_Collected data:_
/-! ## Composition, step 2 (proved): the (TV) column in LIOUVILLE currency (tree) -/

/-- **Time-only slope on SOME window ⇒ `v ≡ 0`** — `…TimeShearPressure.timeShear_normalForm` + the slope dichotomy
`…TimeShearLiminf.eq_zero_of_timeShear_liminf` / `…HorizontalFlatPast.eq_zero_of_timeShear_unbounded` (the `eq_zero` halves of
`…TimeShearClosed.nonflatLiouville_of_local_timeShear`). -/
theorem eq_zero_of_local_timeOnlySlope {C : ℝ} {v : ℝ → EuclideanSpace ℝ (Fin 3) → EuclideanSpace ℝ (Fin 3)}
    (hrate : Literature.Analysis.FluidPDE.HasTypeITimeDecay C v)
    (hcont : ContinuousOn (Function.uncurry v) (Set.Iio (0 : ℝ) ×ˢ Set.univ))
    (hmild : ∀ s t : ℝ, s < t → t < 0 → ∀ x, v t x =
      Literature.Analysis.UnboundedOperators.heatExtension (v s) (t - s) x -
        Literature.Analysis.FluidPDE.oseenDuhamel 1 s v v t x)
    (hdiv : ∀ t < 0, Literature.Analysis.FluidPDE.VectorCalculus.IsDivFree (v t))
    (hpol : ∀ s < 0, ∀ y, ⟪Literature.Analysis.FluidPDE.curl (v s) y, EuclideanSpace.single 2 1⟫_ℝ = 0)
    {W : Set (ℝ × EuclideanSpace ℝ (Fin 3))} (hW : IsOpen W) (hWne : W.Nonempty) (hWs : W ⊆ Set.Iio (0 : ℝ) ×ˢ Set.univ)
    {m : ℝ → ℝ}
    (h : ∀ z ∈ W, ∀ b : Fin 3, b ≠ 2 →
      fderiv ℝ (v z.1) z.2 (EuclideanSpace.single 2 1) b = m z.1 * fderiv ℝ (v z.1) z.2 (EuclideanSpace.single b 1) 2) :
    ∀ t < 0, ∀ x, v t x = 0 := by
  rcases timeShear_normalForm hrate hcont hmild hdiv hpol hW hWne hWs h with hzero | ⟨μ, hμneg, hμa, hslope⟩
  · exact hzero
  · by_cases hB : ∃ M : ℝ, ∀ T : ℝ, ∃ τ < T, -M ≤ μ τ
    · obtain ⟨M, hM⟩ := hB
      exact eq_zero_of_timeShear_liminf hrate hcont hmild hdiv hpol hμneg hslope hμa hM
    · push Not at hB
      refine eq_zero_of_timeShear_unbounded hrate hcont hmild hdiv hpol hslope fun M => ?_
      obtain ⟨T, hT⟩ := hB M
      refine ⟨T, fun τ hτ => ?_⟩
      have h1 : μ τ < -M := hT τ hτ
      have h2 : M < -μ τ := by linarith
      exact h2.le.trans (neg_le_abs (μ τ))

_What to do:_
Your job is to print exactly the lines that run from the top of the entries through the line with "(hcont : ContinuousOn", and no others.

_Output:_
/-! ## Composition, step 2 (proved): the (TV) column in LIOUVILLE currency (tree) -/

/-- **Time-only slope on SOME window ⇒ `v ≡ 0`** — `…TimeShearPressure.timeShear_normalForm` + the slope dichotomy
`…TimeShearLiminf.eq_zero_of_timeShear_liminf` / `…HorizontalFlatPast.eq_zero_of_timeShear_unbounded` (the `eq_zero` halves of
`…TimeShearClosed.nonflatLiouville_of_local_timeShear`). -/
theorem eq_zero_of_local_timeOnlySlope {C : ℝ} {v : ℝ → EuclideanSpace ℝ (Fin 3) → EuclideanSpace ℝ (Fin 3)}
    (hrate : Literature.Analysis.FluidPDE.HasTypeITimeDecay C v)
    (hcont : ContinuousOn (Function.uncurry v) (Set.Iio (0 : ℝ) ×ˢ Set.univ))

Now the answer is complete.